Unfortunately, I don't think there is a cut-and-dry answer to your question. For one thing, it depends on who answers it. I'm certain that you will get a variety of opinions in this thread.
Personally, I would like to start by seeing your code so far. There may be an elegant way to add the range-checking without introducing exception handling.

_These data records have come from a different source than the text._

import Literature.Combinatorics.Sahi2008.PushForward
import Literature.Probability.Percolation.PositiveAssociation
import Literature.Probability.LatticeModels.ProdBernoulliIndependence
import Literature.Probability.LatticeModels.ProdBernoulliWeightContinuity
import HarnessLib

/-!
# Kahn (2022), footnote 2: FUI does NOT imply FKG — the law of `(Y₁Y₂, Y₁Y₃, Y₂Y₃)`

CITATION HEADER.  Source: J. Kahn, *A note on positive association*, arXiv:2210.08653 (2022) [Kahn2022],
p. 2, read from the materialised arXiv text.  Context (p. 2, verbatim): "Underlying independents. One way to
prove PA for `µ` is to realize the `X_i`'s as increasing functions of independent Bernoullis `Y_1,…,Y_m` and
invoke Harris; more generally, `µ` is PA if it is a limit of measures obtained in this way.  Say `µ` is FUI
(for finitely many underlying independents) in the first case, and UI in the second.  This is not as
restrictive as it sounds, since FKG measures are FUI,¹ ²"; footnote 2 (verbatim): "**For completeness we
note that FUI does not imply FKG.  E.g. with `Y_1, Y_2, Y_3` independent Bernoullis, let `X_1 = Y_1Y_2`,
`X_2 = Y_1Y_3`, and `X_3 = Y_2Y_3`, and notice that the law of the `X_i`'s assigns probability zero to
strings of weight 2, so trivially violates (1)**" — (1) being the positive lattice condition
`µ(x)µ(y) ≤ µ(x ∧ y)µ(x ∨ y)` of p. 1 ("A `µ` satisfying (1) … is an FKG measure").

What is here (everything PROVED; three small `def`s at each level, no named fact).  Coordinates are
`0, 1, 2`; Kahn's pairs are `fn2Pair = ((0,1), (0,2), (1,2))`, i.e. `X_i = Y_{a_i} Y_{b_i}`.  The coins are
arbitrary NON-DEGENERATE ones, `0 < q_i < 1` (with a degenerate coin the law can be a point mass, which is
FKG; Kahn's "independent Bernoullis" are implicitly non-degenerate).

* WEIGHT LEVEL (the vocabulary of `UnderlyingIndependents.lean`, where "FKG measures are FUI" is the theorem
  `IsFKGMeasure.exists_coinRepresentation_cube : IsFKGMeasure μ → ∃ m q G, q ∈ (0,1)^m ∧ Monotone G ∧
  μ = G_* (coinWeight q)` on the cube `Fin k → Bool`): `Kahn2022.pairProd` (the monotone map
  `y ↦ (y_0 y_1, y_0 y_2, y_1 y_2)`), `Kahn2022.fn2Weight q = pairProd_* (coinWeight q)` (the law of the
  `X`'s), **`Kahn2022.fn2Weight_eq_zero_of_weightTwo`** ("probability zero to strings of weight 2"),
  **`Kahn2022.not_isFKGMeasure_fn2Weight`** ("violates (1)": at `x = 100`, `y = 010`), and the packaged
  converse failure **`Kahn2022.kahn2022_fn2`**: there is a probability weight on `{0,1}^3` of the form
  `G_* (coinWeight q)` with `q` non-degenerate and `G` monotone (FUI) which is NOT `IsFKGMeasure`.
* MEASURE LEVEL (the vocabulary of `KahnFixedPointExample.lean`, where Corollary 4 "PA ⇏ FUI" is
  `Kahn2022.kahn2022_cor4` with FUI = `(prodBernoulli q).map Φ`, `Φ` monotone): `Kahn2022.pairMap`
  (`S ↦ {i | a_i ∈ S ∧ b_i ∈ S}` on `Set (Fin 3)`), `Kahn2022.fn2Law q = (prodBernoulli q).map pairMap`, a
  probability measure, **positively associated** (`isPositivelyAssociated_fn2Law`: FUI ⇒ PA by Harris,
  `isPositivelyAssociated_prodBernoulli`, and `IsPositivelyAssociated.map`), giving mass `0` to the three
  2-sets (`fn2Law_real_pair_eq_zero`) and violating the lattice condition
  (**`not_isFKGMeasure_fn2Law`**); packaged as **`Kahn2022.kahn2022_fn2_measure`**.

With `UnderlyingIndependents.lean` (FKG ⇒ FUI), Harris (FUI ⇒ PA) and `KahnFixedPointExample.lean`
(PA ⇏ FUI, Kahn's Corollary 4) this makes both inclusions of the chain FKG ⊊ FUI ⊊ PA strict in the tree,
each with Kahn's printed witness.

## References
* J. Kahn, *A note on positive association*, arXiv:2210.08653 (2022), p. 2 footnote 2; p. 1 eq. (1). [Kahn2022]
-/

noncomputable section

open MeasureTheory Measure Set
open Literature.Probability.LatticeModels (prodBernoulli prodBernoulli_harris prodBernoulli_real_pos_of_nonempty)
open Literature.Probability.Percolation (IsPositivelyAssociated isPositivelyAssociated_of_real)

namespace Literature.Combinatorics.Sahi2008

namespace Kahn2022

/-! ### Kahn's three pairs -/

/-- Kahn's index pairs, `0`-indexed: `X_1 = Y_1Y_2`, `X_2 = Y_1Y_3`, `X_3 = Y_2Y_3` become
`X_0 = Y_0Y_1`, `X_1 = Y_0Y_2`, `X_2 = Y_1Y_2`. [cite: Kahn2022, p. 2 footnote 2] -/
def fn2Pair : Fin 3 → Fin 3 × Fin 3
  | 0 => (0, 1)
  | 1 => (0, 2)
  | 2 => (1, 2)

/-- The values of `fn2Pair`, for `simp`. [cite: Kahn2022, p. 2 footnote 2] -/
@[simp] theorem fn2Pair_zero : fn2Pair 0 = (0, 1) := rfl
/-- The values of `fn2Pair`, for `simp`. [cite: Kahn2022, p. 2 footnote 2] -/
@[simp] theorem fn2Pair_one : fn2Pair 1 = (0, 2) := rfl
/-- The values of `fn2Pair`, for `simp`. [cite: Kahn2022, p. 2 footnote 2] -/
@[simp] theorem fn2Pair_two : fn2Pair 2 = (1, 2) := rfl

/-! ### Weight level: the cube `Fin 3 → Bool` -/

section Weight

/-- **The map `Y ↦ X`**: `(pairProd y)_i = y_{a_i} ∧ y_{b_i}`, i.e. `X_0 = Y_0Y_1`, `X_1 = Y_0Y_2`,
`X_2 = Y_1Y_2` as Boolean products. [cite: Kahn2022, p. 2 footnote 2] -/
def pairProd (y : Fin 3 → Bool) : Fin 3 → Bool := fun i => y (fn2Pair i).1 && y (fn2Pair i).2

/-- `pairProd` is monotone (products of increasing functions of the coins are increasing) — so its law is
FUI by definition. [cite: Kahn2022, p. 2 footnote 2 and "Underlying independents"] -/
theorem pairProd_mono : Monotone pairProd := by
  intro y y' h i
  have h1 := h (fn2Pair i).1
  have h2 := h (fn2Pair i).2
  rw [Bool.le_iff_imp] at h1 h2 ⊢
  simp only [pairProd, Bool.and_eq_true]
  exact fun hy => ⟨h1 hy.1, h2 hy.2⟩

/-- **The law of `(X_0, X_1, X_2)`**: the push-forward of the coin weight `coinWeight q` (independent
Bernoullis `Y_0, Y_1, Y_2` with `P(Y_i = 1) = q_i`) along `pairProd`. [cite: Kahn2022, p. 2 footnote 2] -/
def fn2Weight (q : Fin 3 → ℝ) : (Fin 3 → Bool) → ℝ := pushWeight (coinWeight q) pairProd

/-- The law is a nonnegative weight (for `q ∈ [0,1]^3`). [cite: Kahn2022, p. 2 footnote 2] -/
theorem fn2Weight_nonneg {q : Fin 3 → ℝ} (hq : ∀ i, 0 ≤ q i ∧ q i ≤ 1) (x : Fin 3 → Bool) :
    0 ≤ fn2Weight q x :=
  pushWeight_nonneg (coinWeight_nonneg hq) _ _

/-- The law has total mass one. [cite: Kahn2022, p. 2 footnote 2] -/
theorem sum_fn2Weight (q : Fin 3 → ℝ) : ∑ x, fn2Weight q x = 1 := by
  rw [fn2Weight, sum_pushWeight, sum_coinWeight]

/-- No outcome of `pairProd` has weight exactly two: if two of the products `Y_aY_b` are `1` then all three
coins are `1` and so is the third product. [cite: Kahn2022, p. 2 footnote 2] -/
theorem pairProd_ne_of_weightTwo {x : Fin 3 → Bool}
    (hx : (Finset.univ.filter fun i => x i = true).card = 2) (y : Fin 3 → Bool) : pairProd y ≠ x := by
  revert y x
  decide

/-- **"The law of the `X_i`'s assigns probability zero to strings of weight 2."**
[cite: Kahn2022, p. 2 footnote 2] -/
theorem fn2Weight_eq_zero_of_weightTwo (q : Fin 3 → ℝ) {x : Fin 3 → Bool}
    (hx : (Finset.univ.filter fun i => x i = true).card = 2) : fn2Weight q x = 0 :=
  pushWeight_eq_zero_of_forall_ne _ (pairProd_ne_of_weightTwo hx)

/-- Each coin outcome contributes its (positive) mass to its image: `coinWeight q y ≤ fn2Weight q (pairProd y)`.
[cite: Kahn2022, p. 2 footnote 2] -/
theorem coinWeight_le_fn2Weight {q : Fin 3 → ℝ} (hq : ∀ i, 0 ≤ q i ∧ q i ≤ 1) (y : Fin 3 → Bool) :
    coinWeight q y ≤ fn2Weight q (pairProd y) :=
  le_pushWeight_apply (coinWeight_nonneg hq) _ _

/-- The string `100` (only `X_0 = Y_0Y_1` equal to `1`). [cite: Kahn2022, p. 2 footnote 2] -/
def x100 : Fin 3 → Bool := ![true, false, false]
/-- The string `010`. [cite: Kahn2022, p. 2 footnote 2] -/
def x010 : Fin 3 → Bool := ![false, true, false]
/-- The string `110` (weight two). [cite: Kahn2022, p. 2 footnote 2] -/
def x110 : Fin 3 → Bool := ![true, true, false]
/-- The string `000`. [cite: Kahn2022, p. 2 footnote 2] -/
def x000 : Fin 3 → Bool := ![false, false, false]

/-- `100 = pairProd 110`, `010 = pairProd 101`; `100 ∧ 010 = 000`, `100 ∨ 010 = 110`, and `110` has weight two.
[cite: Kahn2022, p. 2 footnote 2] -/
theorem x_facts :
    pairProd ![true, true, false] = x100 ∧ pairProd ![true, false, true] = x010 ∧
      x100 ⊓ x010 = x000 ∧ x100 ⊔ x010 = x110 ∧
      (Finset.univ.filter fun i => x110 i = true).card = 2 := by
  refine ⟨by decide, by decide, ?_, ?_, by decide⟩
  · funext i; fin_cases i <;> rfl
  · funext i; fin_cases i <;> rfl

/-- With non-degenerate coins the strings `100` and `010` have positive probability.
[cite: Kahn2022, p. 2 footnote 2] -/
theorem fn2Weight_pos {q : Fin 3 → ℝ} (hq : ∀ i, 0 < q i ∧ q i < 1) :
    0 < fn2Weight q x100 ∧ 0 < fn2Weight q x010 := by
  have hq' : ∀ i, 0 ≤ q i ∧ q i ≤ 1 := fun i => ⟨(hq i).1.le, (hq i).2.le⟩
  obtain ⟨h1, h2, -, -, -⟩ := x_facts
  exact ⟨h1 ▸ (coinWeight_pos hq _).trans_le (coinWeight_le_fn2Weight hq' _),
    h2 ▸ (coinWeight_pos hq _).trans_le (coinWeight_le_fn2Weight hq' _)⟩

/-- **Kahn's footnote 2, "so trivially violates (1)"**: for non-degenerate coins the law of
`(Y_0Y_1, Y_0Y_2, Y_1Y_2)` violates the positive lattice condition — `µ(100)µ(010) > 0 = µ(000)µ(110)` — hence is
not an FKG probability weight (`IsFKGMeasure`, `Functional.lean`). [cite: Kahn2022, p. 2 footnote 2; p. 1 eq. (1)] -/
theorem not_isFKGMeasure_fn2Weight {q : Fin 3 → ℝ} (hq : ∀ i, 0 < q i ∧ q i < 1) :
    ¬ IsFKGMeasure (fn2Weight q) := by
  intro h
  obtain ⟨-, -, hinf, hsup, h110⟩ := x_facts
  have hle := h.mul_le_mul x100 x010
  rw [hinf, hsup, fn2Weight_eq_zero_of_weightTwo q h110, mul_zero] at hle
  obtain ⟨h1, h2⟩ := fn2Weight_pos hq
  exact absurd hle (not_le.2 (mul_pos h1 h2))

/-- **Kahn 2022, footnote 2: FUI does not imply FKG** — in the vocabulary of "FKG measures are FUI"
(`IsFKGMeasure.exists_coinRepresentation_cube`), whose converse therefore fails: there is a probability weight on
the cube `{0,1}^3` which is the law `G_* (coinWeight q)` of a MONOTONE function `G` of finitely many independent
non-degenerate coins (FUI), yet is not an FKG weight.  Witness: fair coins and `G = pairProd`.
[cite: Kahn2022, p. 2 footnote 2] -/
theorem kahn2022_fn2 :
    ∃ μ : (Fin 3 → Bool) → ℝ, (∀ x, 0 ≤ μ x) ∧ ∑ x, μ x = 1 ∧
      (∃ (m : ℕ) (q : Fin m → ℝ) (G : (Fin m → Bool) → (Fin 3 → Bool)),
        (∀ i, 0 < q i ∧ q i < 1) ∧ Monotone G ∧ μ = pushWeight (coinWeight q) G) ∧
      ¬ IsFKGMeasure μ := by
  have hq : ∀ i : Fin 3, 0 < (fun _ => (1/2 : ℝ)) i ∧ (fun _ => (1/2 : ℝ)) i < 1 := fun _ => by norm_num
  exact ⟨fn2Weight fun _ => 1/2, fn2Weight_nonneg fun i => ⟨(hq i).1.le, (hq i).2.le⟩, sum_fn2Weight _,
    ⟨3, fun _ => 1/2, pairProd, hq, pairProd_mono, rfl⟩, not_isFKGMeasure_fn2Weight hq⟩

end Weight

/-! ### Measure level: `Set (Fin 3)` and `prodBernoulli` -/

section MeasureLevel

/-- **The map `Y ↦ X` on sets**: the set of indices `i` whose pair `{a_i, b_i}` is contained in the
open set `S` of coins. [cite: Kahn2022, p. 2 footnote 2] -/
def pairMap (S : Set (Fin 3)) : Set (Fin 3) := {i | (fn2Pair i).1 ∈ S ∧ (fn2Pair i).2 ∈ S}

/-- `pairMap` is monotone. [cite: Kahn2022, p. 2 footnote 2] -/
theorem pairMap_mono : Monotone pairMap := fun _ _ h _ hi => ⟨h hi.1, h hi.2⟩

/-- **Harris' inequality as positive association of `prodBernoulli p`** (any index type, any parameters):
the tree's `prodBernoulli_harris` in the form `IsPositivelyAssociated`.  "FUI ⇒ PA" is then
`IsPositivelyAssociated.map`. [cite: Kahn2022, p. 2 ("realize the `X_i`'s as increasing functions of
independent Bernoullis … and invoke Harris")] -/
theorem isPositivelyAssociated_prodBernoulli {ι : Type*} (p : ι → unitInterval) :
    IsPositivelyAssociated (prodBernoulli p) :=
  isPositivelyAssociated_of_real fun _ _ hA hB hAm hBm => prodBernoulli_harris p hA hB hAm hBm

/-- **The law of `(X_0, X_1, X_2)` as a measure**: the image of `prodBernoulli q` on `Set (Fin 3)` under
`pairMap` — an FUI measure in the sense of `kahn2022_cor4`. [cite: Kahn2022, p. 2 footnote 2] -/
def fn2Law (q : Fin 3 → unitInterval) : Measure (Set (Fin 3)) := (prodBernoulli q).map pairMap

/-- `fn2Law q` is a probability measure. [cite: Kahn2022, p. 2 footnote 2] -/
instance isProbabilityMeasure_fn2Law (q : Fin 3 → unitInterval) : IsProbabilityMeasure (fn2Law q) :=
  isProbabilityMeasure_map (Measurable.of_discrete (f := pairMap)).aemeasurable

/-- **FUI ⇒ PA**: `fn2Law q` is positively associated (Harris for the coins, then the monotone image).
[cite: Kahn2022, p. 2 ("Underlying independents")] -/
theorem isPositivelyAssociated_fn2Law (q : Fin 3 → unitInterval) : IsPositivelyAssociated (fn2Law q) :=
  (isPositivelyAssociated_prodBernoulli q).map pairMap_mono Measurable.of_discrete

/-- Values of `fn2Law` as `prodBernoulli`-probabilities of preimages. [cite: Kahn2022, p. 2 footnote 2] -/
theorem fn2Law_real (q : Fin 3 → unitInterval) (𝒮 : Set (Set (Fin 3))) :
    (fn2Law q).real 𝒮 = (prodBernoulli q).real (pairMap ⁻¹' 𝒮) := by
  rw [fn2Law, measureReal_def, measureReal_def, Measure.map_apply Measurable.of_discrete MeasurableSet.of_discrete]

/-- Two distinct indices in `pairMap S` force all three coins, hence all of `pairMap S`: the image never has
exactly two elements. [cite: Kahn2022, p. 2 footnote 2] -/
theorem pairMap_ne_pair (S : Set (Fin 3)) :
    pairMap S ≠ ({0, 1} : Set (Fin 3)) ∧ pairMap S ≠ ({0, 2} : Set (Fin 3)) ∧
      pairMap S ≠ ({1, 2} : Set (Fin 3)) := by
  refine ⟨fun h => ?_, fun h => ?_, fun h => ?_⟩
  · have h0 : (0 : Fin 3) ∈ pairMap S := by rw [h]; simp
    have h1 : (1 : Fin 3) ∈ pairMap S := by rw [h]; simp
    have h2 : (2 : Fin 3) ∈ pairMap S := ⟨h0.2, h1.2⟩
    rw [h] at h2
    exact absurd h2 (by decide)
  · have h0 : (0 : Fin 3) ∈ pairMap S := by rw [h]; simp
    have h2 : (2 : Fin 3) ∈ pairMap S := by rw [h]; simp
    have h1 : (1 : Fin 3) ∈ pairMap S := ⟨h0.1, h2.2⟩
    rw [h] at h1
    exact absurd h1 (by decide)
  · have h1 : (1 : Fin 3) ∈ pairMap S := by rw [h]; simp
    have h2 : (2 : Fin 3) ∈ pairMap S := by rw [h]; simp
    have h0 : (0 : Fin 3) ∈ pairMap S := ⟨h1.1, h2.1⟩
    rw [h] at h0
    exact absurd h0 (by decide)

On the other hand, this might be a good opportunity to get your feet wet. It sounds like simple enough program that you should be able to use it to learn about how exceptions work. In the end, I think experience is the best guide to indicate when exceptions are a good idea and when they are not. So I think it will help if you use exceptions. If they end up not working very well, then at least you may learn how to NOT use exceptions.
I agree with Layne. For simple, direct solutions, your choices are:
a) throw an exception b) return an invaid number (-1) c) return a null object
Any way you slice it, either the calling method or the called method has to do extra work for out-of-range input, so it's best to start with there you think the responsibility is best implemented.

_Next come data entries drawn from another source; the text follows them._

/-- **UNIQUENESS OF THE INDEX for the printed class** (p. 396 *"there exists a unique index j"*; as v1's proof). [folklore] -/
theorem IsClassCube396.index_unique {L M₁ R k : ℕ} {Ω : ℕ → Set (Pt d)} (hΩ : BigDomainSeq L M₁ R k Ω)
    {j j' : ℕ} {a a' : Pt d} {n n' : ℕ} (hc : IsClassCube396 L M₁ k Ω j a n) (hc' : IsClassCube396 L M₁ k Ω j' a' n')
    (heq : cbox a ((n * (M₁ * L ^ j) : ℕ) : ℤ) = cbox a' ((n' * (M₁ * L ^ j') : ℕ) : ℤ)) : j = j' := by
  by_contra hne
  rcases Nat.lt_or_gt_of_ne hne with hlt | hlt
  · obtain ⟨y, hy, hyl⟩ := hc.meets
    have hy' : y ∈ Ω j' := by
      rw [heq] at hy
      exact (hc'.subset hy).1
    exact hyl.2 (hΩ.anti_le (Nat.succ_le_of_lt hlt) hy')
  · obtain ⟨y, hy, hyl⟩ := hc'.meets
    have hy' : y ∈ Ω j := by
      rw [← heq] at hy
      exact (hc.subset hy).1
    exact hyl.2 (hΩ.anti_le (Nat.succ_le_of_lt hlt) hy')

attribute [deprecated IsClassCube396 (since := "2026-08-20")] IsClassCubeB9
attribute [deprecated IsClassCube396.index_unique (since := "2026-08-20")] IsClassCubeB9.index_unique
attribute [deprecated "withdrawn v1.1: one block is not a printed class cube (O(1) ≧ 10)" (since := "2026-08-20")]
  bigBlock_isClassCubeB9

For user input, I favor handling range-checking in the calling method. If the called method is already designed to handle it, then go with that.
Thanks for the input. I'll post the code (already 92 lines without the tests) ASAP; I look forward to seeing how you folks would approach it.
I can already see clearly how to handle the problem via returning null objects or (-1) results so I'm leaning towards exceptions as I have the most to learn from this approach
Fail early. If you have a finite set of values, declare them as an enumeration, such that you have type-safety (fail before it even turns into executable bytecode). If you don't, then I don't know what you're talking about; I am guessing.
I would absolutely use Exceptions all over the place. At its simplest level, just use the java.lang.Exception class. Or, to get complex, develop your own exception class which subclasses exceptions. In any cae, declare your methods to throw exceptions that need some sort of validation on them, especially your getters and setters.
i.e.: public void setAge(int age) throws Exception { if (age < 0) { throw new Exception("Age cannot be less than 0"); }
this.age = age; }
Now, onto gender... I would use static variables in your class: public static final int MALE = 1; public static final int FEMALE = 2;
public void setGender(int gender) throws Exception { if (gender != thi.MALE && gender != this.FEMALE) { throw new Exception("Gender is invalid."); }
this.gender = gender; }
And then when using this class, one could just do: patient.setGender(Patient.MALE);
I would absolutely use Exceptions all over the place. At its simplest level, just use the java.lang.Exception class. Or, to get complex, develop your own exception class which subclasses exceptions. In any cae, declare your methods to throw exceptions that need some sort of validation on them, especially your getters and setters.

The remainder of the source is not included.